Friday, January 27, 2012

White house, NC

                                                 9"x12"  Oil on canvas on wood
                                              Click here to bid on painting

I have some panels I made up a long time ago, where I glued canvas to a wood veneer backing.  I am waiting for an order of commercial panels to arrive, so I tried one for the first time in a while.  This is the resulting work.  It shows all right, I guess, but the back is just bare wood.   I sort of like the painting, though.  Ah well!  Perhaps someone else will, too.                           Mike

1 comment:

  1. I'm curious what the advantages and disadvantages are compared to stretched canvases (not sure of the terminology). I have to admit, from a non-painter's point of view, I kind of like the idea of the bare wood in back, if only because it makes it seem like part of a medieval diptych or triptych.
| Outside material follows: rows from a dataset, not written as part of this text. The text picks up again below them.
import Literature.AlgebraicGeometry.Pohlmann1968.HodgeClassesProductSpanCMProductsRank
import HarnessLib

/-!
# Rank additivity descends to slot families: the product-span property and `HC(X) ∧ HC(Y) ⟹ HC(X × Y)` for ALL
# products of copies `⨁_j A_{π j}`, `⨁_j A'_{π' j}`

Family `hodge`, layer `Literature/AlgebraicGeometry/Pohlmann1968`; cell `pub-hodgecm2` (COR-CM), count-neutral own-lane
sequel of `Pohlmann1968/HodgeClassesProductSpanCMProductsRank` (`rank(Σ ⊔ Σ') + 1 = cmFamilyRank Φ + cmFamilyRank Φ'`
⟹ `HodgeClassesProductSpan (⨁ A) (⨁ A')`).  Moonen–Zarhin's (3.1) concerns ALL products `X^k × Y^l`; here the rank
hypothesis is shown to DESCEND to every pair of slot families `(Φ ∘ π, Φ' ∘ π')`, `π : Fin N → Fin n`,
`π' : Fin N' → Fin m` (products of copies of the `A_i`, resp. `A'_j`, repetitions and omissions allowed):

* `typeRank_sum_add_one_eq_of_preimage` — ABSTRACT: for equivariant maps `σ_i : E_i' → E_i` and the pulled-back types
  `σ_i⁻¹ Σ_i`, additivity of `(Σ₁, Σ₂)` implies additivity of `(σ₁⁻¹Σ₁, σ₂⁻¹Σ₂)` (the antisymmetric spans pull back
  along `f ↦ f ∘ σ_i`, and `U = U₁ × U₂` pulls back to `U' ⊇ U₁' × U₂'`);
* `typeRank_sum_add_one_eq_slots` — families: additivity for `(Φ, Φ')` ⟹ additivity for `(Φ ∘ π, Φ' ∘ π')`;
* **`hodgeClassesProductSpan_biproduct_slots_of_typeRank_add`** — `HodgeClassesProductSpan (⨁_j A_{π j}) (⨁_j A'_{π' j})`;
  `hodgeConjectureFor_prod_slots_of_typeRank_add` — `HC(⨁_j A_{π j}) ∧ HC(⨁_j A'_{π' j}) ⟹ HC(product)`.

So: `Hg(X × Y) = Hg(X) × Hg(Y)` ⟹ the Hodge classes of every `X^k × Y^l` (indeed of every `∏ A_i^{k_i} × ∏ A'_j^{l_j}`)
are generated by those of the factors — the direction ⟸ of Moonen–Zarhin's equivalence in full.  Theorems only; no
definition, no named fact; axioms `propext`, `Classical.choice`, `Quot.sound`.

## References
* [MoonenZarhin1999LowDim] B. Moonen, Yu. Zarhin, Math. Ann. 315 (1999) 711–733, §3 (3.1).
* [Gordon1999HodgeAVSurvey] B. B. Gordon, *A survey of the Hodge conjecture for abelian varieties*, 7.5–7.7, 9.1.
-/

noncomputable section

open CategoryTheory CategoryTheory.Limits NumberField

namespace Literature.AlgebraicGeometry.Pohlmann1968

open Module
open Literature.AlgebraicGeometry.Motives (AbelianVariety CMType)
open Literature.AlgebraicGeometry.HodgeTheory
open Literature.AlgebraicGeometry.ComplexMultiplication (IsCMTypeRealisation)
open Literature.NumberTheory.ComplexMultiplication

/-! ### §1 Additivity pulls back along equivariant maps of the index sets -/

section Abstract

variable {G : Type*} [Group G] {E₁ E₂ E₁' E₂' : Type*} [MulAction G E₁] [MulAction G E₂] [MulAction G E₁']
  [MulAction G E₂'] [Fintype E₁] [Fintype E₂] [Fintype E₁'] [Fintype E₂']

/-- The indicator of a translate of a pulled-back type `Σ' = σ⁻¹Σ` is the indicator of the translate of `Σ`
composed with `σ` (equivariance). [folklore] -/
private theorem translateInd_pre_apply {E E' : Type*} [MulAction G E] [MulAction G E'] {σ : E' → E}
    (hσ : ∀ (g : G) (z : E'), σ (g • z) = g • σ z) {Ψ : Set E} {Ψ' : Set E'} (hpre : ∀ z, z ∈ Ψ' ↔ σ z ∈ Ψ)
    (g : G) (z : E') : translateInd Ψ' g z = translateInd Ψ g (σ z) := by
  by_cases h : g • σ z ∈ Ψ
  · rw [translateInd_of_mem h, translateInd_of_mem ((hpre _).2 (by rw [hσ]; exact h))]
  · rw [translateInd_of_not_mem h, translateInd_of_not_mem fun h' => h (by rw [← hσ]; exact (hpre _).1 h')]

/-- `u_g(Σ') = u_g(Σ) ∘ σ`. [folklore] -/
private theorem antiVec_pre {E E' : Type*} [MulAction G E] [MulAction G E'] {σ : E' → E}
    (hσ : ∀ (g : G) (z : E'), σ (g • z) = g • σ z) {Ψ : Set E} {Ψ' : Set E'} (hpre : ∀ z, z ∈ Ψ' ↔ σ z ∈ Ψ)
    (g : G) : antiVec Ψ' g = LinearMap.funLeft ℚ ℚ σ (antiVec Ψ g) := by
  funext z
  rw [LinearMap.funLeft_apply]
  show 2 * translateInd Ψ' g z - 1 = 2 * translateInd Ψ g (σ z) - 1
  rw [translateInd_pre_apply hσ hpre]

/-- `U(Σ')` is the pull-back of `U(Σ)` along `f ↦ f ∘ σ`. [folklore] -/
private theorem antiSpan_pre {E E' : Type*} [MulAction G E] [MulAction G E'] {σ : E' → E}
    (hσ : ∀ (g : G) (z : E'), σ (g • z) = g • σ z) {Ψ : Set E} {Ψ' : Set E'} (hpre : ∀ z, z ∈ Ψ' ↔ σ z ∈ Ψ) :
    antiSpan G Ψ' = (antiSpan G Ψ).map (LinearMap.funLeft ℚ ℚ σ) := by
  rw [antiSpan, antiSpan, Submodule.map_span, ← Set.range_comp]
  exact congrArg (fun f : G → (E' → ℚ) => Submodule.span ℚ (Set.range f)) (funext fun g => antiVec_pre hσ hpre g)

/-- `dim (p × q) = dim p + dim q`. [folklore] -/
private theorem finrank_prod_eq₄ (p : Submodule ℚ (E₁' → ℚ)) (q : Submodule ℚ (E₂' → ℚ)) :
    Module.finrank ℚ (p.prod q) = Module.finrank ℚ p + Module.finrank ℚ q := by
  have hinj : Function.Injective (p.subtype.prodMap q.subtype) := by
    rintro ⟨a, b⟩ ⟨a', b'⟩ h
    simp only [LinearMap.prodMap_apply, Submodule.subtype_apply, Prod.mk.injEq] at h
    exact Prod.ext (Subtype.ext h.1) (Subtype.ext h.2)
  have hrange : LinearMap.range (p.subtype.prodMap q.subtype) = p.prod q := by
    rw [LinearMap.range_prodMap, Submodule.range_subtype, Submodule.range_subtype]
  rw [← hrange, LinearMap.finrank_range_of_inj hinj, Module.finrank_prod]

/-- **Rank additivity descends along equivariant maps.**  Let `σ₁ : E₁' → E₁`, `σ₂ : E₂' → E₂` be `G`-equivariant and
`Σ_i' = σ_i⁻¹ Σ_i` pulled-back CM types (e.g. the types of products of COPIES of CM abelian varieties, `σ` the slot
projection).  If `rank(Σ₁ ⊔ Σ₂) + 1 = rank Σ₁ + rank Σ₂` then `rank(Σ₁' ⊔ Σ₂') + 1 = rank Σ₁' + rank Σ₂'`: the spans of
pairs and the antisymmetric spans pull back along `(f₁, f₂) ↦ (f₁ ∘ σ₁, f₂ ∘ σ₂)`, so `U(Σ₁ ⊔ Σ₂) = U(Σ₁) × U(Σ₂)`
(`span_pair_antiVec_eq_prod_of_typeRank_eq`) gives `U(Σ₁') × U(Σ₂') ≤ U(Σ₁' ⊔ Σ₂')` (`Hg(X^k × Y^l) = Hg(X^k) × Hg(Y^l)`
from `Hg(X × Y) = Hg(X) × Hg(Y)`). [cite: MoonenZarhin1999LowDim, §3 (3.1)] -/
theorem typeRank_sum_add_one_eq_of_preimage [Nonempty E₁] [Nonempty E₂] [Nonempty E₁'] [Nonempty E₂'] {ρ : G}
    {Φ₁ : Set E₁} {Φ₂ : Set E₂} {Φ₁' : Set E₁'} {Φ₂' : Set E₂'} (h₁ : IsCMTypeWith ρ Φ₁) (h₂ : IsCMTypeWith ρ Φ₂)
    (h₁' : IsCMTypeWith ρ Φ₁') (h₂' : IsCMTypeWith ρ Φ₂') {σ₁ : E₁' → E₁} {σ₂ : E₂' → E₂}
    (hσ₁ : ∀ (g : G) (z : E₁'), σ₁ (g • z) = g • σ₁ z) (hσ₂ : ∀ (g : G) (z : E₂'), σ₂ (g • z) = g • σ₂ z)
    (hpre₁ : ∀ z, z ∈ Φ₁' ↔ σ₁ z ∈ Φ₁) (hpre₂ : ∀ z, z ∈ Φ₂' ↔ σ₂ z ∈ Φ₂)
    (hrank : typeRank G {z : E₁ ⊕ E₂ | Sum.elim (· ∈ Φ₁) (· ∈ Φ₂) z} + 1 = typeRank G Φ₁ + typeRank G Φ₂) :
    typeRank G {z : E₁' ⊕ E₂' | Sum.elim (· ∈ Φ₁') (· ∈ Φ₂') z} + 1 = typeRank G Φ₁' + typeRank G Φ₂' := by
  -- the spans of pairs, base and pulled back
  set W := Submodule.span ℚ (Set.range fun g : G => (antiVec Φ₁ g, antiVec Φ₂ g)) with hW
  set W' := Submodule.span ℚ (Set.range fun g : G => (antiVec Φ₁' g, antiVec Φ₂' g)) with hW'
  have hWW' : W' = W.map ((LinearMap.funLeft ℚ ℚ σ₁).prodMap (LinearMap.funLeft ℚ ℚ σ₂)) := by
    rw [hW, Submodule.map_span, ← Set.range_comp, hW']
    exact congrArg (fun f : G → (E₁' → ℚ) × (E₂' → ℚ) => Submodule.span ℚ (Set.range f))
      (funext fun g => Prod.ext (antiVec_pre hσ₁ hpre₁ g) (antiVec_pre hσ₂ hpre₂ g))
  have hWP : W = (antiSpan G Φ₁).prod (antiSpan G Φ₂) := span_pair_antiVec_eq_prod_of_typeRank_eq h₁ h₂ hrank
  -- `U(Σ₁') × U(Σ₂') ≤ W'`
  have hle : (antiSpan G Φ₁').prod (antiSpan G Φ₂') ≤ W' := by
    rintro ⟨x', y'⟩ ⟨hx', hy'⟩
    obtain ⟨x, hx, hxe⟩ := Submodule.mem_map.1
      (show x' ∈ (antiSpan G Φ₁).map (LinearMap.funLeft ℚ ℚ σ₁) by rw [← antiSpan_pre hσ₁ hpre₁]; exact hx')
    obtain ⟨y, hy, hye⟩ := Submodule.mem_map.1
      (show y' ∈ (antiSpan G Φ₂).map (LinearMap.funLeft ℚ ℚ σ₂) by rw [← antiSpan_pre hσ₂ hpre₂]; exact hy')
    have hxy : (x, y) ∈ W := by rw [hWP]; exact ⟨hx, hy⟩
    rw [hWW']
    exact Submodule.mem_map.2 ⟨(x, y), hxy, Prod.ext hxe hye⟩
  -- dimension count
  refine le_antisymm (typeRank_sum_add_one_le h₁' h₂') ?_
  rw [(h₁'.sum h₂').typeRank_eq_finrank_antiSpan_add_one, h₁'.typeRank_eq_finrank_antiSpan_add_one,
    h₂'.typeRank_eq_finrank_antiSpan_add_one]
  have h := Submodule.finrank_mono hle
  rw [finrank_prod_eq₄, hW', ← map_antiSpan_sum_eq_span, LinearEquiv.finrank_map_eq] at h
  omega

end Abstract

/-! ### §2 Slot families: products of copies of the `A_i`, `A'_j` -/

section Slots

variable {n m : ℕ} {K : Fin n → Type} {K' : Fin m → Type}
  [∀ i, Field (K i)] [∀ i, NumberField (K i)] [∀ j, Field (K' j)] [∀ j, NumberField (K' j)]
  [∀ i, IsCMField (K i)] [∀ j, IsCMField (K' j)]

/-- **Rank additivity descends to slot families.**  If `rank(Σ ⊔ Σ') + 1 = cmFamilyRank Φ + cmFamilyRank Φ'`, then the
same holds for the families `(Φ (π j))_j`, `(Φ' (π' j))_j` of the products of copies `⨁_j A_{π j}`, `⨁_j A'_{π' j}`, for
all slot maps `π : Fin N → Fin n`, `π' : Fin N' → Fin m` (`N, N' ≠ 0`): the slot projections
`(j, s) ↦ (π j, s)` are `Aut(ℂ)`-equivariant and pull the family types back (`typeRank_sum_add_one_eq_of_preimage`) —
`Hg(X^k × Y^l) = Hg(X^k) × Hg(Y^l)` follows from `Hg(X × Y) = Hg(X) × Hg(Y)`. [cite: MoonenZarhin1999LowDim, §3 (3.1)] -/
theorem typeRank_sum_add_one_eq_slots [NeZero n] [NeZero m] {N N' : ℕ} [NeZero N] [NeZero N']
    (Φ : ∀ i, CMType (K i)) (Φ' : ∀ j, CMType (K' j))
    (hrank : typeRank (ℂ ≃+* ℂ) {z : (Σ i, (K i →+* ℂ)) ⊕ (Σ j, (K' j →+* ℂ)) |
        Sum.elim (· ∈ CMAlgebra.familyType Φ) (· ∈ CMAlgebra.familyType Φ') z} + 1 =
      CMAlgebra.cmFamilyRank Φ + CMAlgebra.cmFamilyRank Φ')
    (π : Fin N → Fin n) (π' : Fin N' → Fin m) :
    typeRank (ℂ ≃+* ℂ) {z : (Σ j, (K (π j) →+* ℂ)) ⊕ (Σ j, (K' (π' j) →+* ℂ)) |
        Sum.elim (· ∈ CMAlgebra.familyType (fun j => Φ (π j))) (· ∈ CMAlgebra.familyType (fun j => Φ' (π' j))) z} + 1 =
      CMAlgebra.cmFamilyRank (fun j => Φ (π j)) + CMAlgebra.cmFamilyRank (fun j => Φ' (π' j)) := by
  haveI : Nonempty (Σ i, (K i →+* ℂ)) := by
    obtain ⟨s⟩ := (inferInstance : Nonempty (K 0 →+* ℂ)); exact ⟨⟨0, s⟩⟩
  haveI : Nonempty (Σ j, (K' j →+* ℂ)) := by
    obtain ⟨t⟩ := (inferInstance : Nonempty (K' 0 →+* ℂ)); exact ⟨⟨0, t⟩⟩
  haveI : Nonempty (Σ j, (K (π j) →+* ℂ)) := by
    obtain ⟨s⟩ := (inferInstance : Nonempty (K (π 0) →+* ℂ)); exact ⟨⟨0, s⟩⟩
  haveI : Nonempty (Σ j, (K' (π' j) →+* ℂ)) := by
    obtain ⟨t⟩ := (inferInstance : Nonempty (K' (π' 0) →+* ℂ)); exact ⟨⟨0, t⟩⟩
  exact typeRank_sum_add_one_eq_of_preimage (CMAlgebra.isCMTypeWith_familyType Φ)
    (CMAlgebra.isCMTypeWith_familyType Φ') (CMAlgebra.isCMTypeWith_familyType fun j => Φ (π j))
    (CMAlgebra.isCMTypeWith_familyType fun j => Φ' (π' j)) (σ₁ := CMAlgebra.slotProj π) (σ₂ := CMAlgebra.slotProj π')
    (fun τ z => by obtain ⟨j, s⟩ := z; rfl) (fun τ z => by obtain ⟨j, t⟩ := z; rfl) (fun _ => Iff.rfl)
    (fun _ => Iff.rfl) hrank

variable {Φ : ∀ i, CMType (K i)} {Φ' : ∀ j, CMType (K' j)}
  {A : Fin n → AbelianVariety ℂ} {A' : Fin m → AbelianVariety ℂ}
  {ι : ∀ i, 𝓞 (K i) →+* End (A i)} {ι' : ∀ j, 𝓞 (K' j) →+* End (A' j)}
  {θ : ∀ i, K i →+* Module.End ℂ (complexBetti (A i).X 1)}
  {θ' : ∀ j, K' j →+* Module.End ℂ (complexBetti (A' j).X 1)}

/-- **Moonen–Zarhin (3.1) ⟸ for CM products, ALL products of copies**: under rank additivity for `(Φ, Φ')`, for every
pair of slot maps `π : Fin N → Fin n`, `π' : Fin N' → Fin m` (`N, N' ≠ 0`) the Hodge classes of
`(⨁_j A_{π j}) × (⨁_j A'_{π' j})` — e.g. of `X^k × Y^l`, or of `∏ A_i^{k_i} × ∏ A'_j^{l_j}` — are spanned by exterior
products of Hodge classes of the two factors. [cite: MoonenZarhin1999LowDim, §3 (3.1)] -/
theorem hodgeClassesProductSpan_biproduct_slots_of_typeRank_add [NeZero n] [NeZero m] {N N' : ℕ} [NeZero N]
    [NeZero N'] (hA : ∀ i, IsCMTypeRealisation (Φ i) (A i) (ι i) (θ i))
    (hA' : ∀ j, IsCMTypeRealisation (Φ' j) (A' j) (ι' j) (θ' j))
    (hrank : typeRank (ℂ ≃+* ℂ) {z : (Σ i, (K i →+* ℂ)) ⊕ (Σ j, (K' j →+* ℂ)) |
        Sum.elim (· ∈ CMAlgebra.familyType Φ) (· ∈ CMAlgebra.familyType Φ') z} + 1 =
      CMAlgebra.cmFamilyRank Φ + CMAlgebra.cmFamilyRank Φ')
    (π : Fin N → Fin n) (π' : Fin N' → Fin m) :
    HodgeClassesProductSpan (⨁ fun j => A (π j)) (⨁ fun j => A' (π' j)) :=
  hodgeClassesProductSpan_biproduct_of_typeRank_add (K := fun j => K (π j)) (K' := fun j => K' (π' j))
    (fun j => hA (π j)) (fun j => hA' (π' j)) (typeRank_sum_add_one_eq_slots Φ Φ' hrank π π')

/-- **Isogenous factors, all products of copies**: `X ~ ⨁_j A_{π j}`, `Y ~ ⨁_j A'_{π' j}` (e.g. `X ~ X₀^k`, `Y ~ Y₀^l`)
⟹ `HodgeClassesProductSpan X Y`, under rank additivity for `(Φ, Φ')`. [cite: MoonenZarhin1999LowDim, §3 (3.1)]
[cite: vanGeemen1994HodgeAV, §3.6 (p. 236)] -/
theorem hodgeClassesProductSpan_of_isIsogenous_biproduct_slots_of_typeRank_add [NeZero n] [NeZero m] {N N' : ℕ}
    [NeZero N] [NeZero N'] (hA : ∀ i, IsCMTypeRealisation (Φ i) (A i) (ι i) (θ i))
    (hA' : ∀ j, IsCMTypeRealisation (Φ' j) (A' j) (ι' j) (θ' j))
    (hrank : typeRank (ℂ ≃+* ℂ) {z : (Σ i, (K i →+* ℂ)) ⊕ (Σ j, (K' j →+* ℂ)) |
        Sum.elim (· ∈ CMAlgebra.familyType Φ) (· ∈ CMAlgebra.familyType Φ') z} + 1 =
      CMAlgebra.cmFamilyRank Φ + CMAlgebra.cmFamilyRank Φ')
    (π : Fin N → Fin n) (π' : Fin N' → Fin m) {X Y : AbelianVariety ℂ}
    (hXi : AbelianVariety.IsIsogenous X (⨁ fun j => A (π j)))
    (hYi : AbelianVariety.IsIsogenous Y (⨁ fun j => A' (π' j))) : HodgeClassesProductSpan X Y :=
  (hodgeClassesProductSpan_biproduct_slots_of_typeRank_add hA hA' hrank π π').of_isIsogenous hXi hYi

/-- **`HC(⨁_j A_{π j}) ∧ HC(⨁_j A'_{π' j}) ⟹ HC` of the product (and of its isogenous copies)**, for all slot maps, under
rank additivity for `(Φ, Φ')` — the Hodge conjecture is multiplicative across ALL products of copies of two
rank-additive CM families. [cite: MoonenZarhin1999LowDim, §3 (3.1)] [cite: vanGeemen1994HodgeAV, §3.5–3.7 Lemma 3.7 (p. 236)] -/
theorem hodgeConjectureFor_prod_slots_of_typeRank_add [NeZero n] [NeZero m] {N N' : ℕ} [NeZero N] [NeZero N']
    (hA : ∀ i, IsCMTypeRealisation (Φ i) (A i) (ι i) (θ i))
    (hA' : ∀ j, IsCMTypeRealisation (Φ' j) (A' j) (ι' j) (θ' j))
    (hrank : typeRank (ℂ ≃+* ℂ) {z : (Σ i, (K i →+* ℂ)) ⊕ (Σ j, (K' j →+* ℂ)) |
        Sum.elim (· ∈ CMAlgebra.familyType Φ) (· ∈ CMAlgebra.familyType Φ') z} + 1 =
      CMAlgebra.cmFamilyRank Φ + CMAlgebra.cmFamilyRank Φ')
    (π : Fin N → Fin n) (π' : Fin N' → Fin m) {X Y : AbelianVariety ℂ}
    (hXi : AbelianVariety.IsIsogenous X (⨁ fun j => A (π j)))
    (hYi : AbelianVariety.IsIsogenous Y (⨁ fun j => A' (π' j))) (hHX : HodgeConjectureFor X.dim X.X)
    (hHY : HodgeConjectureFor Y.dim Y.X) : HodgeConjectureFor (X.prod Y).dim (X.prod Y).X :=
  hodgeConjectureFor_prod_of_productSpan X Y
    (hodgeClassesProductSpan_of_isIsogenous_biproduct_slots_of_typeRank_add hA hA' hrank π π' hXi hYi) hHX hHY

end Slots

end Literature.AlgebraicGeometry.Pohlmann1968

end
    Hmmm...and that suddenly makes me wonder what something in your style and subject matter would look like as two or three attached panels as though it were a progression or story or different views of the subject or similar views of different subjects or something along that line? Interesting to think about just because it is so different from the subject matter one normally associates with diptychs and triptychs.

    In any case, painting on panels like that would certainly prevent the type of theft you typically see in crime thrillers where the thief cuts the painting's canvas out of the frame, rolls it up and thrusts it into a satchel slung over his back before the alarm goes off and then jumps out the window to rappel down the remaining thirty-two stories of the skyscraper that he originally climbed fifty-three stories down from the top of to get to the office of the painting’s owner in the first place (and of course as he reaches the ground, he flings off his mask in triumph to reveal that "he" is actually a woman! At which point her supposed partner on the ground knocks her out with a stun gun, grabs the satchel, and takes off for East Timor as the opening credits begin to appear on the screen).

    Ok, ok, sorry for the diversion (it's the mathematician in me I think). Tell me more about the process and differences of painting efforts on a solid surface as opposed to one that give a bit (as I assume the stretched canvas type must do?). Does it affect your technique?